The basal cell layer contains dendritic pigment-producing cells called melanocytes. Although all melanocytes have the ability to synthesize melanin and originate from same embryonic cells known as neural crest cells (NCC), their individual roles in each target location go much beyond just producing melanin. The embryonic progenitors of the pigment-producing melanocytes found in the skin, meninges, heart, and ears are called melanoblasts. Melanocytes’ life cycle involves various steps comprising lineage specification from embryonic neural crest cells, migration and proliferation of melanoblasts, differentiation of melanoblasts into melanocytes, their maturation, transport of mature melanosomes to keratinocytes, and eventual cell death. While hair melanocytes pass away at the end of the 3–8 year long hair cycle, epidermal melanocytes have a long lifespan.
Some studies have shown the possibility and prospects of mesenchymal stem cells used in tissue engineering skin. The establishment of tissue-engineered skin could solve the problems of cells, scaffolds, and growth stimulation signals. The human hair bulge contains melanoblasts, which have been defined as the amelanotic precursor cells of melanocytes. They serve as a source of stem cells for the periodic hair cycle. They may develop first from neural crest cells or secondarily from Schwann cell precursors, another type of NCC-derived cell. Previous published reports reveal that there is a major difference in functional characteristics of melanocytes between mice and human. One significant distinction is that in mice, amelanotic melanoblasts are seen not only in the hair bulge but also in the epidermis (non-hairy part). This prompts the question of whether the interfollicular epidermis of humans also has a population of amelanotic melanoblasts that would serve as a comparable source of stem cells.
In a new study conducted by Swiss scientists at the University Children’s Hospital Zurich, University of Zurich: Dr. Katarzyna Michalak-Micka, Dr. Vanessa Buchler, Natalia Zapiorkowska-Blumer, PD Dr. Thomas Biedermann and PD Dr. Agnes S. Klar conducted elegant molecular and cellular studies to characterize melanocyte subpopulations in the interfollicular human epidermis. The research team looked at whether the interfollicular epidermis of humans contains populations of mature and precursor melanocytes. Authors performed confocal imaging of triple immunofluorescence co-staining for cKit, CD90, HMB45 and Laminin 5 to image mature and progenitor melanocytes in the epidermal basement membrane. Knowledge of melanocyte population homoeostasis and its recovery after injury significantly depends on the accurate identification and detailed characterization of the many melanocyte cell groups. The current investigation found three distinct kinds of melanocytes subpopulations in the human interfollicular epidermis: cKit+CD90–, cKit+CD90+, and cKitCD90+. The discovery of the Kit tyrosine kinase receptor (cKit) as a marker uniquely expressed in mature, melanin-producing melanocytes is noteworthy. The research work is now published in the journal Cell Reports.
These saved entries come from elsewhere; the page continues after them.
/-- **Generalised cold-start estimate.** A classical solution `ρ` of `∂ₜρ + u·∇ρ = κΔρ + s` on
`[a, b] × T^d` (`κ ≥ 0`, `a < b`, jointly smooth time-dependent source `s`) with `ρ(a) = 0`
and `‖s(τ)‖_{L²} ≤ M` on `[a, b]` obeys `‖ρ(t)‖_{L²} ≤ (t - a)M` for `t ∈ [a, b]`: by the
sourced balance (`forced_hasDerivWithinAt_scalarL2Sq`) and Cauchy–Schwarz `(‖ρ‖²)' ≤ 2M‖ρ‖`,
so for every `ε > 0` the function `t ↦ (‖ρ(t)‖² + ε²)^{1/2} - (t - a)M` is non-increasing on
`[a, b]` (Mathlib `antitoneOn_of_hasDerivWithinAt_nonpos`); let `ε → 0`. (Same proof as
`ColdStartVariance.sqrt_scalarL2Sq_le_of_coldStart`, which is the steady case `s = h`,
`M = ‖h‖`; Shaw–Thiffeault–Doering 2007, (I.11).) [folklore] -/
theorem sqrt_scalarL2Sq_le_of_forced_zero (hκ : 0 ≤ κ) (hab : a < b)
    (h : Torus.IsClassicalScalarTransportForcedOn (Icc a b) κ u s ρ)
    (h0 : ρ a = fun _ => 0) (hM : ∀ τ ∈ Icc a b, √(Torus.scalarL2Sq (s τ)) ≤ M)
    {t : ℝ} (ht : t ∈ Icc a b) :
    √(Torus.scalarL2Sq (ρ t)) ≤ (t - a) * M := by
  set L : ℝ → ℝ := fun τ => Torus.scalarL2Sq (ρ τ) with hL_def
  have hconv : Convex ℝ (Icc a b) := convex_Icc a b
  have hLnn : ∀ τ, 0 ≤ L τ := fun τ => Torus.scalarL2Sq_nonneg _
  -- the balance and the Cauchy–Schwarz bound on its right-hand side
  set D : ℝ → ℝ := fun τ => -(2 * κ) * Torus.scalarGradNormSq (ρ τ) + 2 * ∫ x, ρ τ x * s τ x
    with hD_def
  have hder : ∀ τ ∈ Icc a b, HasDerivWithinAt L (D τ) (Icc a b) τ := fun τ hτ =>
    forced_hasDerivWithinAt_scalarL2Sq h hconv hτ
  have hbound : ∀ τ ∈ Icc a b, D τ ≤ 2 * M * √(L τ) := by
    intro τ hτ
    have hρτ : Torus.IsSmooth (ρ τ) := h.smooth_scalar.isSmooth_slice hτ
    have hsτ : Torus.IsSmooth (s τ) := h.smooth_source.isSmooth_slice hτ
    have hcs : ∫ x, ρ τ x * s τ x ≤ √(L τ) * √(Torus.scalarL2Sq (s τ)) :=
      integral_mul_le_sqrt_mul_sqrt (hρτ.memLp 2) (hsτ.memLp 2)
    have hcs' : ∫ x, ρ τ x * s τ x ≤ √(L τ) * M :=
      hcs.trans (mul_le_mul_of_nonneg_left (hM τ hτ) (Real.sqrt_nonneg _))
    have hnn : 0 ≤ 2 * κ * Torus.scalarGradNormSq (ρ τ) :=
      mul_nonneg (mul_nonneg two_pos.le hκ) (Torus.scalarGradNormSq_nonneg _)
    simp only [hD_def]
    nlinarith
  have hLcont : ContinuousOn L (Icc a b) := fun τ hτ => (hder τ hτ).continuousWithinAt
  have hL0 : L a = 0 := by simp [hL_def, h0, Torus.scalarL2Sq]
  -- `ε`-regularisation of the square root
  refine le_of_forall_pos_le_add fun ε hε => ?_
  set G : ℝ → ℝ := fun τ => √(L τ + ε ^ 2) - (τ - a) * M with hG_def
  have hGcont : ContinuousOn G (Icc a b) :=
    ((hLcont.add continuousOn_const).sqrt).sub
      ((continuousOn_id.sub continuousOn_const).mul continuousOn_const)
  have hGder : ∀ x ∈ interior (Icc a b),
      HasDerivWithinAt G (D x / (2 * √(L x + ε ^ 2)) - M) (interior (Icc a b)) x := by
    intro x hx
    rw [interior_Icc] at hx ⊢
    have hxI : x ∈ Icc a b := Ioo_subset_Icc_self hx
    have hne : L x + ε ^ 2 ≠ 0 := (add_pos_of_nonneg_of_pos (hLnn x) (pow_pos hε 2)).ne'
    have h1 : HasDerivWithinAt (fun τ => L τ + ε ^ 2) (D x) (Icc a b) x :=
      (hder x hxI).add_const (ε ^ 2)
    have h2 := h1.sqrt hne
    have h3 : HasDerivWithinAt (fun τ => (τ - a) * M) (1 * M) (Icc a b) x :=
      ((hasDerivWithinAt_id x _).sub_const a).mul_const M
    have h4 := (h2.sub h3).mono Ioo_subset_Icc_self
    rw [one_mul] at h4
    exact h4
  have hGnonpos : ∀ x ∈ interior (Icc a b), D x / (2 * √(L x + ε ^ 2)) - M ≤ 0 := by
    intro x hx
    rw [interior_Icc] at hx
    have hxI : x ∈ Icc a b := Ioo_subset_Icc_self hx
    have hpos : 0 < 2 * √(L x + ε ^ 2) :=
      mul_pos two_pos (Real.sqrt_pos.2 (add_pos_of_nonneg_of_pos (hLnn x) (pow_pos hε 2)))
    have hmono : √(L x) ≤ √(L x + ε ^ 2) := Real.sqrt_le_sqrt (by nlinarith)
    have hM0 : 0 ≤ M := (Real.sqrt_nonneg _).trans (hM x hxI)
    rw [sub_nonpos, div_le_iff₀ hpos]
    nlinarith [hbound x hxI]
  have hanti := antitoneOn_of_hasDerivWithinAt_nonpos hconv hGcont hGder hGnonpos
  have hGa : G a = ε := by
    simp only [hG_def, hL0, zero_add, sub_self, zero_mul, sub_zero]
    exact Real.sqrt_sq hε.le
  have hle : G t ≤ G a := hanti (left_mem_Icc.2 hab.le) ht ht.1
  rw [hGa] at hle
  have hmono : √(L t) ≤ √(L t + ε ^ 2) := Real.sqrt_le_sqrt (by nlinarith)
  simp only [hG_def] at hle
  linarith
The researchers showed that only cKitCD90+ cells are melanocyte progenitor cells, whereas cKit+CD90– cells are pigmented melanocytes that have undergone full differentiation. Additional in vivo studies using pigmented dermo-epidermal replacements demonstrated that melanocyte cKit expression is crucial for the pigmentation of skin grafts in vivo (melDESSs). They observed that while cKit+CD90– melanocytes had the maximum degree of melanin expression, cKit+CD90+ cells had a moderate quantity of melanin, and cKitCD90+ cells barely produced any melanin pigment in the corresponding melDESSs. According to recent findings, cKit signaling is necessary for the differentiation of human interfollicular melanocytes.
In conclusion, these findings provide critical insights into the variety of melanocytes in the human interfollicular epidermis and their capacity for differentiation. The authors claim that the interfollicular epidermis of humans has a pool of progenitor melanocytes made up of cKitCD90+ cells. In the typical human skin, authors successfully differentiated between cKit+CD90–, cKit+CD90+, and cKitCD90+ melanocyte subpopulations
Skin grafting is one of the most promising approaches to heal extensive wounds. The discoveries of the Swiss scientists also enable skin-tone customization, making it a significant advancement in the therapeutic application of pigmented human bio-engineered skin grafts.
Moreover, the findings of this study could pave the way for new treatment methods for severe skin disease including vitiligo, postinflammatory hypopigmentation, albinism, piebaldism, melasm, hypomelanosis, and café-au-lait macules.
Michalak-Mićka K, Büchler VL, Zapiórkowska-Blumer N, Biedermann T, Klar AS. Characterization of a melanocyte progenitor population in human interfollicular epidermis. Cell Reports. 2022 ;38(9):110419.